Substituting elements are introduced into each of the Li site and the Mn site of the iMn ₂ O ₄ cathode active material (JP-A-10-19953).
No. 2) has already been proposed.

Further, a lithium nickel composite oxide (LiNiO ₂₎ having a layered rock salt type crystal structure similar to LiCoO _2
2 ) Promising materials are also considered promising and have not yet been used commercially, but for example, US Pat. No. 4,302,518;
Alternatively, a part of Ni of LiNiO ₂ may be replaced with another element (for example,
Co., for example, as a material substituted with
No. 8, JP-A-63-299056 and the like disclose such technical contents.

On the other hand, as a method of using these lithium secondary batteries, the basic usage has been to use up a wide range of charge / discharge capacity from full charge to full discharge. It has been questioned whether it can be used. Patents relating to the use of lithium secondary batteries include, for example, Japanese Patent Application Laid-Open No. 9-163618, which discloses that a constant voltage charge is performed in a low current region when full charge is desired, and a current value ( It has been proposed to prevent the battery from deteriorating by changing the charging condition such that the power value is reduced and constant voltage charging is not performed.

[0008]

However, the above-mentioned LiMn ₂ O ₄ -based cathode active material also has poor cycle life characteristics and storage characteristics, and particularly has poor life and storage characteristics in a high-temperature use environment. . Therefore, this LiM
The n ₂ O ₄ -based positive electrode active material is used for applications having a relatively low use environment temperature (approximately 40 ° C. or less) such as a mobile phone, but has a temperature of 60 ° C. or more, such as a battery for an electric vehicle. However, there remains a problem that it is not suitable for use in which the temperature rises to.

On the other hand, the LiNiO ₂ -based positive electrode active material had a defect that cycle life characteristics were poor in the past, but the cycle characteristics were improved and the high temperature (60 ° C.) characteristics were satisfied by examining substitutes and the like. It is said that it has reached a level where it can be done.

In view of such circumstances, the present inventors have conducted various studies. As a result, the use of a LiNiO ₂ -based positive electrode active material has excellent cycle characteristics and storage characteristics even in a use environment at a high temperature. In addition, by controlling the use conditions of the battery, it is possible to prevent the battery temperature from being increased due to energized heat generation, thereby preventing the battery from being deteriorated. For example, in an electric vehicle battery pack or the like, the battery temperature is controlled. (E.g., air cooling, water cooling, etc.) are required, but the idea was that if the rise in battery temperature could be solved technically, the load could be reduced.

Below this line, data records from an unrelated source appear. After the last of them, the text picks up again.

/-- `w₀` is supported in `[1/2, 2]`. [cite: MaynardPratt2024, Lemma 43] -/
theorem support_w0_subset : Function.support w0 ⊆ Icc (1 / 2) 2 := by
  intro x hx
  rw [Function.mem_support] at hx
  by_contra h
  rw [mem_Icc, not_and_or, not_le, not_le] at h
  rcases h with h | h
  · exact hx (w0_of_le_half h.le)
  · exact hx (w0_of_two_le h.le)

/-- `w₀` vanishes on `(2, ∞)` (the form consumed by `smoothedVonMangoldt_eq_sum`).
[cite: MaynardPratt2024, Lemma 43] -/
theorem w0_eq_zero_of_two_lt (x : ℝ) (hx : 2 < x) : w0 x = 0 :=
  w0_of_two_le hx.le

/-- `w₀` is `C^∞`. [cite: MaynardPratt2024, Lemma 43] -/
theorem contDiff_w0 {n : ℕ∞} : ContDiff ℝ n w0 := by
  have h1 : ContDiff ℝ n (fun x : ℝ ↦ 2 * x - 1) := by fun_prop
  have h2 : ContDiff ℝ n (fun x : ℝ ↦ x - 1) := by fun_prop
  exact (contDiff_w0Step.comp h1).sub (contDiff_w0Step.comp h2)

/-- `w₀` is continuous. [cite: MaynardPratt2024, Lemma 43] -/
theorem continuous_w0 : Continuous w0 :=
  (contDiff_w0 (n := 0)).continuous

/-- The dyadic partition of unity of Lemma 43: `Σ_{m ≥ 0} w₀(x/2^m) = 1` for `x ≥ 1` ("an
exercise in telescoping series": `w₀(x/2^m) = H(2x/2^m − 1) − H(2x/2^{m+1} − 1)`, and only
finitely many terms are nonzero). [cite: MaynardPratt2024, Lemma 43] -/
theorem hasSum_w0_div_two_pow {x : ℝ} (hx : 1 ≤ x) :
    HasSum (fun m : ℕ ↦ w0 (x / 2 ^ m)) 1 := by
  obtain ⟨M, hM⟩ : ∃ M : ℕ, x < 2 ^ M := pow_unbounded_of_one_lt x one_lt_two
  have hzero : ∀ m ∉ Finset.range (M + 1), w0 (x / 2 ^ m) = 0 := by
    intro m hm
    rw [Finset.mem_range, not_lt] at hm
    apply w0_of_le_half
    have h2 : (2 : ℝ) ^ (M + 1) ≤ 2 ^ m := pow_le_pow_right₀ one_le_two hm
    have h3 : 2 * x ≤ 2 ^ m := by
      rw [pow_succ] at h2
      linarith
    rw [div_le_iff₀ (by positivity : (0 : ℝ) < 2 ^ m)]
    linarith
  have hsum : HasSum (fun m : ℕ ↦ w0 (x / 2 ^ m))
      (∑ m ∈ Finset.range (M + 1), w0 (x / 2 ^ m)) :=
    hasSum_sum_of_ne_finset_zero hzero
  convert hsum using 1
  have htel : ∀ m : ℕ, w0 (x / 2 ^ m) =
      w0Step (2 * x / 2 ^ m - 1) - w0Step (2 * x / 2 ^ (m + 1) - 1) := by
    intro m
    have e1 : 2 * (x / 2 ^ m) - 1 = 2 * x / 2 ^ m - 1 := by ring
    have e2 : x / 2 ^ m - 1 = 2 * x / 2 ^ (m + 1) - 1 := by ring
    rw [w0, e1, e2]
  simp_rw [htel]
  rw [Finset.sum_range_sub']
  have hA : w0Step (2 * x / 2 ^ 0 - 1) = 1 := w0Step_of_one_le (by norm_num; linarith)
  have hB : w0Step (2 * x / 2 ^ (M + 1) - 1) = 0 := w0Step_of_nonpos (by
    rw [sub_nonpos, div_le_one (by positivity), pow_succ]
    linarith)
  rw [hA, hB]
  norm_num

/-- `Σ'_{m ≥ 0} w₀(x/2^m) = 1` for `x ≥ 1`. [cite: MaynardPratt2024, Lemma 43] -/
theorem tsum_w0_div_two_pow {x : ℝ} (hx : 1 ≤ x) : ∑' m : ℕ, w0 (x / 2 ^ m) = 1 :=
  (hasSum_w0_div_two_pow hx).tsum_eq

/-- `w₀` is an admissible bump in the sense used by route statements about `S_U`:
`C^∞`, nonnegative, supported in `[1/2, 2]`, `w₀(1) = 1`. [cite: MaynardPratt2024, Lemma 43] -/
theorem w0_admissible :
    ContDiff ℝ ((⊤ : ℕ∞) : WithTop ℕ∞) w0 ∧ (∀ x, 0 ≤ w0 x) ∧
      Function.support w0 ⊆ Icc (1 / 2) 2 ∧ w0 1 = 1 :=
  ⟨contDiff_w0, w0_nonneg, support_w0_subset, w0_one⟩

/-- `S_U(s)` with the weight `w₀` is a finite sum over `n ≤ 2U` (for `U > 0`).
[cite: MaynardPratt2024, Proposition 16 (proof)] -/
theorem smoothedVonMangoldt_w0_eq_sum {U : ℝ} (hU : 0 < U) (s : ℂ) :
    smoothedVonMangoldt w0 U s = ∑ n ∈ Finset.range (⌊2 * U⌋₊ + 1),
      ((vonMangoldt n : ℝ) : ℂ) * ((w0 ((n : ℝ) / U) : ℝ) : ℂ) * (n : ℂ) ^ (-s) :=
  smoothedVonMangoldt_eq_sum hU w0_eq_zero_of_two_lt s

end MaynardPratt

/-! ## Proposition 16 as a named fact -/

/-- **Maynard–Pratt 2024, Proposition 16** (short zero-detecting polynomial for `Y`-half-isolated
zeros; p. 10 of arXiv:2206.11729), NAMED FACT. As printed: for `T` sufficiently large there is a
set `𝒰 = 𝒰(T) ⊆ [exp((log log T)³), T²]` with `#𝒰 ≤ (log T)^{152}` such that, with `w₀` the
function of Lemma 43 (`MaynardPratt.w0`) and `(log log T)³ ≤ log Y ≤ log T`, every
`Y`-half-isolated zero `ρ₀ = β₀ + iγ₀` with `γ₀ ∈ [T, 2T]` admits `U ∈ 𝒰 ∩ [Y, Y²]` with
`|Σ_n Λ(n) n^{-ρ₀} w₀(n/U)| ≫ (log T)^{-100}` (absolute implied constant, here `c > 0`).

Vendored with two extra restrictions, so that the printed statement IMPLIES this one:
* `1/2 ≤ Re ρ₀` — assumed in the first line of the printed proof (p. 10, "Let `ρ₀ = β₀ + iγ₀` be
  a `Y`-half-isolated zero of `ζ(s)` with `γ₀ ∈ [T,2T]` and `β₀ ≥ 1/2`");
* `log Y ≤ (log T)/2` instead of `log Y ≤ log T` — the printed proof (p. 10) discards the zeros
  `ρ` with `|ρ − ρ₀| > (log T)²/2` from `−Σ_ρ U^{ρ−ρ₀} W₀(ρ − ρ₀)` using only
  `W₀(ρ − ρ₀) ≪ T^{-1/100} |ρ − ρ₀|^{-2}`; for zeros outside the window `(log |γ₀|)²` of
  Definition 8 the factor `|U^{ρ−ρ₀}| ≤ U^{1−β₀} ≤ U^{1/2}` is controlled by nothing else, and
  Lemma 43 gives `|W₀(ρ − ρ₀)| ≪ e^{−(log T)/√2} = T^{−0.707…}` there, so the discarded terms are
  `≪ U^{1/2} T^{−0.707} (log T)²`: this is `o((log T)^{-200})` when `U ≤ Y² ≤ T`, i.e. in the
  range kept here, which contains every use of the proposition in the paper (Theorem 4, i.e.
  half-isolated zeros of Definition 9, `log Y ≤ log |γ₀| / log log |γ₀|`; Lemma 35:
  `Y = A^{1/2} ≤ T^{1/2}`), whereas for `U` close to `T²` (allowed by the printed range) the
  same bound is `T^{0.29…}` and the printed argument does not cover it.
In Lean: `c / (log T)^100 ≤ ‖smoothedVonMangoldt MaynardPratt.w0 U ρ‖` with an absolute `c > 0`.
Discharging this fact = formalising pp. 8–11 and Lemma 43 of the paper.
[cite: MaynardPratt2024, Proposition 16] -/
def MaynardPratt2024_prop16 : Prop :=
  ∃ c : ℝ, 0 < c ∧ ∃ T₀ : ℝ, ∀ T : ℝ, T₀ ≤ T →
    ∃ 𝒰 : Finset ℝ, (𝒰.card : ℝ) ≤ Real.log T ^ 152 ∧
      (∀ U ∈ 𝒰, Real.exp (Real.log (Real.log T) ^ 3) ≤ U ∧ U ≤ T ^ 2) ∧
      ∀ Y : ℝ, Real.log (Real.log T) ^ 3 ≤ Real.log Y → Real.log Y ≤ Real.log T / 2 →
        ∀ ρ : ℂ, YHalfIsolatedZero Y ρ → 1 / 2 ≤ ρ.re → T ≤ ρ.im → ρ.im ≤ 2 * T →
          ∃ U ∈ 𝒰, Y ≤ U ∧ U ≤ Y ^ 2 ∧
            c / Real.log T ^ 100 ≤ ‖smoothedVonMangoldt MaynardPratt.w0 U ρ‖

/-- Corollary of `MaynardPratt2024_prop16` in the currency of a negative power of `log T` (the
form used by route statements): the implied constant is absorbed into the exponent, `C = 101`,
and the finite set `𝒰` is forgotten (`U ∈ [Y, Y²]`). [cite: MaynardPratt2024, Proposition 16] -/
theorem MaynardPratt2024_prop16.detection (h : MaynardPratt2024_prop16) :
    ∃ C : ℝ, 1 ≤ C ∧ ∃ T₀ : ℝ, ∀ T : ℝ, T₀ ≤ T →
      ∀ Y : ℝ, Real.log (Real.log T) ^ 3 ≤ Real.log Y → Real.log Y ≤ Real.log T / 2 →
        ∀ ρ : ℂ, YHalfIsolatedZero Y ρ → 1 / 2 ≤ ρ.re → T ≤ ρ.im → ρ.im ≤ 2 * T →
          ∃ U : ℝ, Y ≤ U ∧ U ≤ Y ^ 2 ∧
            Real.log T ^ (-C) ≤ ‖smoothedVonMangoldt MaynardPratt.w0 U ρ‖ := by
  obtain ⟨c, hc, T₀, hT⟩ := h
  refine ⟨101, by norm_num, max T₀ (Real.exp (max 1 (1 / c))), ?_⟩
  intro T hTge Y hY₁ hY₂ ρ hρ hre him₁ him₂
  have hT₀ : T₀ ≤ T := (le_max_left _ _).trans hTge
  have hexp : Real.exp (max 1 (1 / c)) ≤ T := (le_max_right _ _).trans hTge
  have hTpos : 0 < T := (Real.exp_pos _).trans_le hexp
  have hlog : max 1 (1 / c) ≤ Real.log T := by
    rwa [Real.le_log_iff_exp_le hTpos]
  have hlog₁ : 1 ≤ Real.log T := (le_max_left _ _).trans hlog
  have hlogc : 1 / c ≤ Real.log T := (le_max_right _ _).trans hlog
  have hL : 0 < Real.log T := by linarith
  obtain ⟨𝒰, -, -, hdet⟩ := hT T hT₀
  obtain ⟨U, -, hYU, hUY, hS⟩ := hdet Y hY₁ hY₂ ρ hρ hre him₁ him₂
  refine ⟨U, hYU, hUY, le_trans ?_ hS⟩
  have hcl : 1 ≤ c * Real.log T := by
    rw [div_le_iff₀ hc] at hlogc
    linarith
  have h1 : Real.log T ^ (-(101 : ℝ)) = 1 / (Real.log T ^ 100 * Real.log T) := by
    rw [Real.rpow_neg hL.le, ← pow_succ, one_div,
      show (101 : ℝ) = ((101 : ℕ) : ℝ) by norm_num, Real.rpow_natCast]
  rw [h1, div_le_div_iff₀ (mul_pos (pow_pos hL _) hL) (pow_pos hL _), one_mul]
  calc Real.log T ^ 100 = Real.log T ^ 100 * 1 := (mul_one _).symm
    _ ≤ Real.log T ^ 100 * (c * Real.log T) := by gcongr
    _ = c * (Real.log T ^ 100 * Real.log T) := by ring


/-! ## Theorem 4 from Proposition 16 -/

/-- **Maynard–Pratt 2024, Theorem 4** (half-isolated zeros have short zero-detecting polynomials;
p. 4 of arXiv:2206.11729), DERIVED from the named fact `MaynardPratt2024_prop16` exactly as on
p. 11: "Theorem 4 is a consequence of Proposition 16, since every half-isolated zero with ordinate
in `[T, 2T]` is `Y`-half-isolated for some `Y ∈ [exp((log log T)³), T^{2/log log T}]`."
As printed: there are an absolute constant `C ≥ 1` and a fixed non-negative smooth `w₀` supported
in `[1/2, 2]` (here `MaynardPratt.w0`, see `MaynardPratt.w0_admissible`) such that every
half-isolated zero `ρ₀ = β₀ + iγ₀` (Definition 9, `HalfIsolatedZero`) with `γ₀ ∈ [T, 2T]` admits a
real `Y ∈ [T^{(log log T)³ / log T}, T^{5 / log log T}]` with
`|Σ_n Λ(n) n^{-ρ₀} w₀(n/Y)| ≥ (log T)^{-C}`.
Deviations, both inherited from `MaynardPratt2024_prop16` and both making the statement weaker than
the printed one: `T ≥ T₀` is explicit ("`T` sufficiently large" is implicit in print), and
`β₀ ≥ 1/2` (first line of the printed proof of Proposition 16). The range bookkeeping: from
`(log log γ₀)³ ≤ log Y ≤ log γ₀ / log log γ₀` and `T ≤ γ₀ ≤ 2T` one gets
`(log log T)³ ≤ log Y ≤ 2 log T / log log T ≤ (log T)/2` once `log log T ≥ 4`, and the detecting
length `U ∈ [Y, Y²]` of Proposition 16 lies in `[exp((log log T)³), exp(4 log T / log log T)]`.
[cite: MaynardPratt2024, Theorem 4] -/
theorem MaynardPratt2024_prop16.theorem4 (h : MaynardPratt2024_prop16) :
    ∃ C : ℝ, 1 ≤ C ∧ ∃ T₀ : ℝ, ∀ T : ℝ, T₀ ≤ T →
      ∀ ρ : ℂ, HalfIsolatedZero ρ → 1 / 2 ≤ ρ.re → T ≤ ρ.im → ρ.im ≤ 2 * T →
        ∃ Y : ℝ, T ^ (Real.log (Real.log T) ^ 3 / Real.log T) ≤ Y ∧
          Y ≤ T ^ (5 / Real.log (Real.log T)) ∧
            Real.log T ^ (-C) ≤ ‖smoothedVonMangoldt MaynardPratt.w0 Y ρ‖ := by
  obtain ⟨C, hC, T₀, hT⟩ := h.detection
  refine ⟨C, hC, max T₀ (Real.exp (Real.exp 4)), ?_⟩
  intro T hTge ρ hρ hre him₁ him₂
  have hT₀ : T₀ ≤ T := (le_max_left _ _).trans hTge
  have hTe : Real.exp (Real.exp 4) ≤ T := (le_max_right _ _).trans hTge
  have hTpos : 0 < T := (Real.exp_pos _).trans_le hTe
  have hlogT : Real.exp 4 ≤ Real.log T := by rwa [Real.le_log_iff_exp_le hTpos]
  have he4 : (4 : ℝ) + 1 ≤ Real.exp 4 := Real.add_one_le_exp 4
  have hlogT4 : (5 : ℝ) ≤ Real.log T := by linarith
  have hlogTpos : 0 < Real.log T := by linarith
  have hll : 4 ≤ Real.log (Real.log T) := by rwa [Real.le_log_iff_exp_le hlogTpos]
  have hllpos : 0 < Real.log (Real.log T) := by linarith
  -- `γ₀ = ρ.im` versus `T`
  have hγpos : 0 < ρ.im := hTpos.trans_le him₁
  have hlogγ : Real.log T ≤ Real.log ρ.im := Real.log_le_log hTpos him₁
  have hllγ : Real.log (Real.log T) ≤ Real.log (Real.log ρ.im) := Real.log_le_log hlogTpos hlogγ
  have h2T : Real.log ρ.im ≤ Real.log 2 + Real.log T := by
    rw [← Real.log_mul two_ne_zero hTpos.ne']
    exact Real.log_le_log hγpos him₂
  have hlog2 : Real.log 2 ≤ Real.log T :=
    Real.log_le_log two_pos (by linarith [Real.add_one_le_exp (Real.exp 4)])
  have hlogγ₂ : Real.log ρ.im ≤ 2 * Real.log T := by linarith
  -- the `Y` of Definition 9
  obtain ⟨Y, hY₁, hY₂, hYρ⟩ := hρ
  have hYpos : 0 < Y := zero_lt_one.trans hYρ.one_lt
  have hr₁ : Real.log (Real.log T) ^ 3 ≤ Real.log Y :=
    (pow_le_pow_left₀ hllpos.le hllγ 3).trans hY₁
  have hY₃ : Real.log Y ≤ 2 * Real.log T / Real.log (Real.log T) :=
    hY₂.trans (div_le_div₀ (by linarith) hlogγ₂ hllpos hllγ)
  have hr₂ : Real.log Y ≤ Real.log T / 2 := by
    refine hY₃.trans ?_
    rw [div_le_div_iff₀ hllpos two_pos]
    nlinarith
  obtain ⟨U, hYU, hUY, hS⟩ := hT T hT₀ Y hr₁ hr₂ ρ hYρ hre him₁ him₂
  refine ⟨U, ?_, ?_, hS⟩
  · -- `T^{(log log T)³ / log T} = exp((log log T)³) ≤ Y ≤ U`
    rw [Real.rpow_def_of_pos hTpos, mul_div_cancel₀ _ hlogTpos.ne']
    calc Real.exp (Real.log (Real.log T) ^ 3) ≤ Real.exp (Real.log Y) := Real.exp_le_exp.2 hr₁
      _ = Y := Real.exp_log hYpos
      _ ≤ U := hYU
  · -- `U ≤ Y² = exp(2 log Y) ≤ exp(4 log T / log log T) ≤ T^{5 / log log T}`
    rw [Real.rpow_def_of_pos hTpos]
    calc U ≤ Y ^ 2 := hUY
      _ = Real.exp (2 * Real.log Y) := by
          rw [← Real.exp_log (pow_pos hYpos 2), Real.log_pow]
          norm_num
      _ ≤ Real.exp (Real.log T * (5 / Real.log (Real.log T))) := by
          refine Real.exp_le_exp.2 ?_
          rw [mul_div_assoc', le_div_iff₀ hllpos]
          rw [le_div_iff₀ hllpos] at hY₃
          nlinarith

The problem to be solved by the present invention is that L
By using an iNiO ₂ -based active material (including a substitute), a large-sized battery that is inexpensive and has excellent cycle life is provided.
Further, a method of using the battery to suppress heat generation of the battery due to energization is proposed. As a result, the load on the temperature control (for example, air cooling, water cooling) of the large battery pack, which is conventionally required, is reduced, and the life of the battery is prolonged by avoiding the battery from being heated to a high temperature. The goal is to ensure safety.

[0012]

Using Means for Solving the Problems The lithium secondary battery according to the present invention in order to solve this problem, the composition formula _{LiNi 1-x M x O 2} (M: Ti, Mn, Co, A
It is composed of one or a combination of two or more elements selected from 1, Mg, and Ga. In a lithium secondary battery using a positive electrode active material represented by 0 ≦ x <1), a charge capacity of 30
It is intended to be used in the region of not less than 100% and not more than 100%.

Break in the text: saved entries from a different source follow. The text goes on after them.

/-! ## §4 HEAD: the decay letter `hdec′` at M1 -/

/-- **THE DECAY LETTER `hdec′` OF ★ B1 `inner_truncatedFamily_eq_fourTerm_chi_cm_two`, DISCHARGED AT M1.**  For a unitary Hecke character `χ` of `L`, `T ≥ 1`, and a continuous
bounded section `φ′ ∈ V(χ, K_max, 1)` with `φ′ ∘ ι_∞ = φ′(1)`: for every `z′` with `1 < Re z′` there is `M₁` with `‖E(f′_{z′})(g) − E_B(f′_{z′})(g)‖ ≤ M₁` whenever `H(g) > T`
(★ p857911 edition B′ with `hφB`, `hf`, `hφU`, `hφarch` ALL discharged; `δ`, the indices, `m = [L⁺:ℚ] + 1` and the additive Haar measures are chosen inside).
[cite: MoeglinWaldspurger1995, I.2.13, II.1.7] [cite: Garrett2018, §2.10] -/
theorem hdec'_maximalLevel_cm_two
    [MeasurableSpace (quasiSplit (↥(maximalRealSubfield L)) L (IsCMField.complexConj L) 2).Adelic] [BorelSpace (quasiSplit (↥(maximalRealSubfield L)) L (IsCMField.complexConj L) 2).Adelic]
    (ν : Measure ↥(adelicUnipotent ↥(maximalRealSubfield L) L (IsCMField.complexConj L) 2)) [ν.IsHaarMeasure]
    {𝓕 : Set ↥(adelicUnipotent ↥(maximalRealSubfield L) L (IsCMField.complexConj L) 2)}
    (h𝓕N : IsFundamentalDomain ↥(rationalUnipotent ↥(maximalRealSubfield L) L (IsCMField.complexConj L) 2) 𝓕 ν) (h𝓕c : IsCompact (closure 𝓕))
    {T : ℝ≥0} (hT : 1 ≤ T) {χ : HeckeCharacter L} (hχ : χ.IsUnitary)
    {φ' : (quasiSplit (↥(maximalRealSubfield L)) L (IsCMField.complexConj L) 2).Adelic → ℂ} (hφ'V : φ' ∈ chiSectionSpace χ ((standardMaximalCompactGL 2 L).comap (adelicVal ↥(maximalRealSubfield L) L (IsCMField.complexConj L) 2 ((StdForm.antidiagonal 2).over L)) : Subgroup (quasiSplit (↥(maximalRealSubfield L)) L (IsCMField.complexConj L) 2).Adelic) (fun _ => 1)) (hφ'c : Continuous φ') {Cφ' : ℝ} (hφ'C : ∀ x, ‖φ' x‖ ≤ Cφ')
    (hφ'inf : ∀ a : arch (↥(maximalRealSubfield L)) L (IsCMField.complexConj L) 2 ((StdForm.antidiagonal 2).over L), φ' (archToAdelic (↥(maximalRealSubfield L)) L (IsCMField.complexConj L) 2 _ a) = φ' 1) :
    ∀ z' : ℂ, 1 < z'.re → ∃ M₁ : ℝ, ∀ g : (quasiSplit (↥(maximalRealSubfield L)) L (IsCMField.complexConj L) 2).Adelic, T < borelHeight g →
      ‖eisensteinSeriesU (flatSectionU φ' z') g - borelConstantTerm ν 𝓕 (eisensteinSeriesU (flatSectionU φ' z')) g‖ ≤ M₁ := by
  intro z' hz'
  -- auxiliary structures (not in the statement): Borel structures and additive Haar measures of `𝔸_{L⁺}`, `𝔸_{L⁺,∞}`, `𝔸_{L⁺,f}`
  letI : MeasurableSpace (AdeleRing (𝓞 L) L) := borel _
  haveI : BorelSpace (AdeleRing (𝓞 L) L) := ⟨rfl⟩
  letI : MeasurableSpace (AdeleRing (𝓞 ↥(maximalRealSubfield L)) ↥(maximalRealSubfield L)) := borel _
  haveI : BorelSpace (AdeleRing (𝓞 ↥(maximalRealSubfield L)) ↥(maximalRealSubfield L)) := ⟨rfl⟩
  letI : MeasurableSpace (InfiniteAdeleRing ↥(maximalRealSubfield L)) := borel _
  haveI : BorelSpace (InfiniteAdeleRing ↥(maximalRealSubfield L)) := ⟨rfl⟩
  letI : MeasurableSpace (FiniteAdeleRing (𝓞 ↥(maximalRealSubfield L)) ↥(maximalRealSubfield L)) := borel _
  haveI : BorelSpace (FiniteAdeleRing (𝓞 ↥(maximalRealSubfield L)) ↥(maximalRealSubfield L)) := ⟨rfl⟩
  haveI := locallyCompactSpace_adeleRing' ↥(maximalRealSubfield L)
  haveI := locallyCompactSpace_finiteAdeleRing' ↥(maximalRealSubfield L)
  -- a totally imaginary generator `δ = e − ē ≠ 0` and the indices of the middle root of `U(J₂)`
  obtain ⟨e, he⟩ := Literature.NumberTheory.NumberFields.IsCMField.exists_complexConj_ne L
  have hcδ : IsCMField.complexConj L (e - IsCMField.complexConj L e) = -(e - IsCMField.complexConj L e) := by
    rw [map_sub, IsCMField.complexConj_apply_apply, neg_sub]
  have hδ : e - IsCMField.complexConj L e ≠ 0 := sub_ne_zero.2 (Ne.symm he)
  have hij : (((0 : Fin 2) : ℕ)) + 1 = ((1 : Fin 2) : ℕ) := rfl
  have hN : 2 = 2 * ((0 : Fin 2) : ℕ) + 2 := rfl
  -- `hφarch` (§3) at `m = [L⁺:ℚ] + 1`
  obtain ⟨Cφ, hCφ, hφarch⟩ := exists_archSmooth_flatSectionU_maximalLevel_cm_two L hij hN hcδ hδ z' (finrank ℚ ↥(maximalRealSubfield L) + 1) hφ'V hφ'inf hφ'C
  -- `hφU` at `U₀ = GL₂(𝒪̂_L)`: the trivial `K_max`-type
  have hφU : ∀ u : (quasiSplit (↥(maximalRealSubfield L)) L (IsCMField.complexConj L) 2).Adelic, adelicVal ↥(maximalRealSubfield L) L (IsCMField.complexConj L) 2 ((StdForm.antidiagonal 2).over L) u ∈ (glFiniteIntegralLevel 2 L).map (GLn.ofFinite 2 L) → ∀ y : (quasiSplit (↥(maximalRealSubfield L)) L (IsCMField.complexConj L) 2).Adelic, φ' (y * u) = φ' y := fun u hu y => by
    obtain ⟨x, hx, hxu⟩ := Subgroup.mem_map.1 hu
    have hmem : u ∈ ((standardMaximalCompactGL 2 L).comap (adelicVal ↥(maximalRealSubfield L) L (IsCMField.complexConj L) 2 ((StdForm.antidiagonal 2).over L)) : Subgroup (quasiSplit (↥(maximalRealSubfield L)) L (IsCMField.complexConj L) 2).Adelic) := by
      refine Subgroup.mem_comap.2 ((mem_standardMaximalCompactGL_iff_toMixed_sndHom _).2 ⟨?_, ?_⟩)
      · rw [← hxu, GLn.toMixed_ofFinite]; exact (Kinf 2 L).one_mem
      · rw [← hxu, GLn.sndHom_ofFinite]; exact hx
    have e1 := ((mem_chiSectionSpace_iff _).1 hφ'V).2 y ⟨u, hmem⟩
    simpa only [one_mul] using e1
  exact exists_bound_sub_borelConstantTerm_level_cm_two_of_archSmooth L hij hN hcδ hδ ν h𝓕N h𝓕c
    (Measure.addHaar : Measure (AdeleRing (𝓞 ↥(maximalRealSubfield L)) ↥(maximalRealSubfield L))) (Measure.addHaar : Measure (InfiniteAdeleRing ↥(maximalRealSubfield L)))
    (Measure.addHaar : Measure (FiniteAdeleRing (𝓞 ↥(maximalRealSubfield L)) ↥(maximalRealSubfield L))) χ hχ hz' hφ'c hφ'C (isChiSection_of_mem hφ'V).toAdelic_mul
    ((isChiSection_of_mem hφ'V).borelLaw_flatSectionU z') (isOpen_glFiniteIntegralLevel 2 L) le_rfl hφU hT (m := finrank ℚ ↥(maximalRealSubfield L) + 1)
    (by push_cast; linarith) hCφ hφarch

In this case, the positive electrode active material of the lithium secondary battery
Composition formula LiNi_1-xM_xO₂(M is Ti, M
one selected from n, Co, Al, Mg, Ga or
It consists of a combination of two or more elements. 0 ≦ x <1)
Lithium Nickel Composite Oxide with Layered Rock Salt Type Crystal Structure
LiMn with spinel crystal structure₂O
₄The problem of deterioration in high-temperature use environment, which is the disadvantage of
You.

At this time, charge and discharge are repeatedly used in a region of 30% or more of the charge capacity, whereby heat generation due to energization during use of the battery is suppressed, and an over-output state due to rapid progress of the battery reaction is prevented. Be avoided. In addition, the risk of the battery being ruptured or ignited due to the temperature rise can be avoided.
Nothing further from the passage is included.